Alternatively, we can consider splitting the main service into multiple services based on utilization patterns. That would lead to separate databases for each concern. One system for user information, perhaps another for activity logs, Flux might get its own, and so on. Each split incurs management overhead, but we would only need to level up once and apply the new pattern to each micro-service.
In the last month, we have begun to use MongoDB as the datastore for our Adventure Game. Since we are in development, our hosted Atlas instance is sufficient. However, eventually we might need to follow a similar mitigation strategy as with Postgres. First, we can host Mongo ourselves for control and cost containment. Second, we can use containers to configure and deploy multiple instances, assuming we have enough traffic to merit a massive scale out.

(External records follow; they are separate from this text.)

import Summits.BirchSwinnertonDyer.BirchSwinnertonDyer.Theorems.ManinLocalTwoThreeManinOddOfOddEtaExponent
import Literature.NumberTheory.EllipticCurves.ModTwoReducibleIffTwoTorsionRoot
import Mathlib.RingTheory.Polynomial.RationalRoot
import HarnessLib

/-!
# The reducible residual `Rb` of `ManinOddAtFour` in an's normal form, from three named rows
# (K_geo E-an-48, E-an-53, E-an-50) — the certificate E-an-52 being a theorem

Summit `BirchSwinnertonDyer`, route `ManinLocalTwoThree` (cell bsd-f2-manin), deciding crux C2
`ManinOddAtFour` (stmt-BirchSwinnertonDyer-22967), stub 6 `stub_minimalReducibleResidual` (Rb) of the
registered line `kato_shift_two`.  MEMO-an §56.6 «glue»: `C2|_{Rb} ⟸ model glue (a₁ = a₃ = 0) ∧ [∃ non-blind
T: K_geo(T) → (r,g,A,B); E-an-53 → odd δ; E-an-52 → c odd] ∧ [all T blind: E-an-50]`.  With E-an-52
(`ManinOddOfOddEtaExponent_holds`) and the dictionary «reducible `E[2]` ⟺ rational 2-torsion»
(`not_hasIrreducibleModPGaloisRep_two_iff_exists_isRoot_twoTorsionPolynomial`) now in the tree, this
file proves the glue BY NAME on globally minimal models with `a₁ = a₃ = 0` (always available at
additive `2`, MEMO-an §58.1; the registered stub quantifies over all globally minimal models — the
`(1, 0, −a₁/2, −a₃/2)` transport of the parametrisation datum is NOT done here):

  `rbNormalForm_of_kgeo_of_oddExponent_of_blindResidual :
     CuspidalKummerRepresentativeAtFour → CuspidalKummerOddExponent → KummerBlindResidualOdd →
     ∀ W (minimal, a₁ = a₃ = 0) D (lattice-optimal), 4 ∣ N → ¬ W[2] irreducible → ¬ 2 ∣ c`.

Ingredients: a rational root `e` of the 2-division cubic (reducible `E[2]`), integral because
`x³ + a₂x² + a₄x + a₆` is monic over `ℤ` (rational root theorem); the germ `z = exp_{E_{W,c}}(Σ aₙqⁿ/n)`;
either every rational root is Kummer-blind (E-an-50) or some root is non-blind, then K_geo gives a
cuspidal Kummer representative, E-an-53 an odd exponent, E-an-52 `2 ∤ c`.

HONEST FRAMING: a CONDITIONAL reduction — the three hypotheses are an's open rows (K_geo is a
generalized-Ogg statement at `4 ∣ N`; E-an-53 is C2-equivalent on its locus; E-an-50 is the totally
blind residual); nothing about BSD or Manin's conjecture is proved here.
-/

set_option autoImplicit false
set_option linter.dupNamespace false

noncomputable section

open scoped Classical
open PowerSeries Polynomial WeierstrassCurve Literature.NumberTheory.EllipticCurves
  Literature.NumberTheory.EllipticCurves.ModularForms Literature.RingTheory.FormalGroups
open Summit.BirchSwinnertonDyer.Rank1Residual.ManinAdditive.CuspidalKummer

namespace Summit.BirchSwinnertonDyer.BirchSwinnertonDyer.Theorems.ManinLocalTwoThree

/-- On a model with `a₁ = a₃ = 0` and integral `a₂, a₄, a₆`, a rational root of the 2-division cubic
`4x³ + b₂x² + 2b₄x + b₆ = 4(x³ + a₂x² + a₄x + a₆)` is an integer (rational root theorem for the monic
integer cubic). [folklore] -/
theorem exists_int_eq_of_isRoot_twoTorsionPolynomial_of_a₁_a₃ (W : WeierstrassCurve ℚ) {a₂ a₄ a₆ : ℤ}
    (h₁ : W.a₁ = 0) (h₃ : W.a₃ = 0) (ha₂ : W.a₂ = a₂) (ha₄ : W.a₄ = a₄) (ha₆ : W.a₆ = a₆) {e : ℚ}
    (he : W.twoTorsionPolynomial.toPoly.IsRoot e) : ∃ e₀ : ℤ, (e₀ : ℚ) = e := by
  have hcub : e ^ 3 + (a₂ : ℚ) * e ^ 2 + (a₄ : ℚ) * e + (a₆ : ℚ) = 0 := by
    have h := (isRoot_twoTorsionPolynomial_iff W e).mp he
    simp only [WeierstrassCurve.b₂, WeierstrassCurve.b₄, WeierstrassCurve.b₆, h₁, h₃, ha₂, ha₄, ha₆] at h
    linear_combination (1 / 4 : ℚ) * h
  set P : Cubic ℤ := ⟨1, a₂, a₄, a₆⟩ with hP
  have hmonic : P.toPoly.Monic := Cubic.monic_of_a_eq_one rfl
  have haeval : aeval e P.toPoly = 0 := by
    simp only [hP, Cubic.toPoly, map_add, map_mul, map_pow, aeval_X, map_one, one_mul, eq_intCast,
      map_intCast]
    linear_combination hcub
  obtain ⟨e₀, he₀, -⟩ := exists_integer_of_is_root_of_monic hmonic haeval
  exact ⟨e₀, by rw [he₀, eq_intCast]⟩

/-- **Rb in normal form from an's three rows (MEMO-an §56.6 glue), E-an-52 discharged.**  Granting
K_geo (E-an-48 `CuspidalKummerRepresentativeAtFour`), E-an-53 (`CuspidalKummerOddExponent`) and the
blind residual (E-an-50 `KummerBlindResidualOdd`): for every globally minimal elliptic `W` with
`a₁ = a₃ = 0`, every lattice-optimal `X₀(N)`-datum `D` with `4 ∣ N`, and `W[2]` REDUCIBLE, the Manin
constant is odd.  (Reducible `E[2]` = a rational root `e` of the 2-division cubic, an integer; the germ
`z = exp_{E_{W,c}}(Σ aₙqⁿ/n)`; if every rational root is Kummer-blind, E-an-50; otherwise K_geo gives a
cuspidal Kummer representative at a non-blind root, E-an-53 an odd `η`-exponent, and the tree theorem
E-an-52 `ManinOddOfOddEtaExponent_holds` the odd Manin constant.)  CONDITIONAL on the three rows; no
transport to models with `a₁a₃ ≠ 0`; nothing about BSD or Manin's conjecture is proved. [folklore] -/
theorem rbNormalForm_of_kgeo_of_oddExponent_of_blindResidual
    (h48 : CuspidalKummerRepresentativeAtFour) (h53 : CuspidalKummerOddExponent)
    (h50 : KummerBlindResidualOdd) :
    ∀ (W : WeierstrassCurve ℚ) [W.IsElliptic] [W.IsGloballyMinimal] {N : ℕ} [NeZero N]
      (D : ModularParametrizationData W N),
      (∀ z ∈ D.L.lattice, ∃ w ∈ periodLattice D.f, z = D.c * w) → 4 ∣ N →
      W.a₁ = 0 → W.a₃ = 0 → ¬ W.HasIrreducibleModPGaloisRep 2 → ¬ (2 : ℤ) ∣ D.c := by
  intro W hWell hWmin N hN D hopt h4 h₁ h₃ hred
  -- integral coefficients
  set M : WeierstrassCurve ℤ := integralModelInt W with hM
  have hWM : M.map (Int.castRingHom ℚ) = W := map_integralModelInt W
  have ha₂ : W.a₂ = (M.a₂ : ℚ) := by rw [← hWM, map_a₂, eq_intCast]
  have ha₄ : W.a₄ = (M.a₄ : ℚ) := by rw [← hWM, map_a₄, eq_intCast]
  have ha₆ : W.a₆ = (M.a₆ : ℚ) := by rw [← hWM, map_a₆, eq_intCast]
  -- a rational — hence integral — root of the 2-division cubic
  obtain ⟨e, he⟩ := W.exists_isRoot_twoTorsionPolynomial_of_not_hasIrreducibleModPGaloisRep_two hred
  obtain ⟨e₀, rfl⟩ := exists_int_eq_of_isRoot_twoTorsionPolynomial_of_a₁_a₃ W h₁ h₃ ha₂ ha₄ ha₆ he
  -- the newform coefficients and the germ
  set a : ℕ → ℤ := fun n => W.LFunction n with ha
  have han : ∀ n, (a n : ℂ) = cuspCoeff D.f n := fun n => by rw [D.isNewformOf.2 n]
  set L : ℚ⟦X⟧ := lSeriesLog a with hL
  have hL0 : constantCoeff L = 0 := by
    rw [hL, lSeriesLog, ← coeff_zero_eq_constantCoeff, coeff_mk]; simp
  set z : ℚ⟦X⟧ := (shortModel W D.c).formalExp.subst L with hz
  have hzg : IsParamGerm W D.c a z := by
    refine ⟨?_, ?_⟩
    · rw [hz, Literature.RingTheory.FormalGroups.constantCoeff_subst_of_constantCoeff_eq_zero hL0,
        constantCoeff_formalExp]
    · rw [hz, formalLog_subst_formalExp_subst _ hL0]
  -- blind or not
  by_cases hall : ∀ e : ℤ, W.twoTorsionPolynomial.toPoly.IsRoot (e : ℚ) → KummerBlindAtTwo M.a₂ M.a₄ e
  · exact h50 W D hopt h4 M.a₂ M.a₄ h₁ h₃ ha₂ ha₄ ⟨e₀, he⟩ hall
  · push Not at hall
    obtain ⟨e₁, he₁, hnb⟩ := hall
    obtain ⟨r, g, A, B, hrep⟩ := h48 W D a han h4 hopt (e₁ : ℚ) he₁ z hzg
    have hodd := h53 W D a han h4 hopt M.a₂ M.a₄ e₁ h₁ h₃ ha₂ ha₄ he₁ hnb z hzg r g A B hrep
    exact ManinOddOfOddEtaExponent_holds W D a han h4 (e₁ : ℚ) he₁ z hzg r g A B hrep hodd

end Summit.BirchSwinnertonDyer.BirchSwinnertonDyer.Theorems.ManinLocalTwoThree

end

Finally, let's return to the services. When we need to host more than one, it makes sense to deploy containers that hold the latest production code. That would give us a consistency over what is deployed and an easy way to scale up instances. Those instances would run behind a firewall (provided by Hetzner).
Let's draw a diagram that includes deployment and extra instances of components.
If you have a sharp memory, you might be wondering about Resend for email delivery? That is another fully scalable service that we are leveraging for free. If we had more registrations and other email-triggering events, we might need to start paying for volume of delivery. There is little chance, short of some kind of service attack, of exceeding the limits of the Resend service.
Handling AI Activity
When you read any news about AI, you would think that using AI will cause global blackouts from the power drain. However, that is more to do with training AI models than with using them for inference or generating clever responses for curious users.
Here at the World of Nuclear, we see little reason to train our own models. At most, we might want to supplement the general models the world is providing. Especially if they need better details about nuclear-related topics. That training can be done on separate infrustructure.
For example, if we want to add a RAG pipeline to load nuclear power plant specs, we could stand up a Python service that connects to Mongo for data ingest, chunking, embedding, and FAISS indexing. Assuming we have an AI-enabled chat bot, that information would be incorporated into responses when relevant.
Still, even generating responses takes a fair amount of compute, enough to compete with other processes on the same host. This would merit spending some money on a few specialized machines. We might want to rent GPUs for that if demand is high enough. And we probably need to attach SSD or NVMe drives for additional fast storage capacity. Aside from that, the hardware systems should scale up the same way we scale our microservices.
When we need concurrent processing, we might want to introduce a code-based dispatcher to place work on a queue, and have worker nodes take work as they become available.
Supporting Simulations
Imagine we are running full-scale simulations of nuclear power plants. Imagine that hundreds of users are running their own.
The hardware to run a simulation would look a lot like the hardware to run microservices. Essentially, there would be some number of Python, Go or Rust processes gathering data from (simulated) "sensors," running that data through physics models, and capturing events as time-series data sets.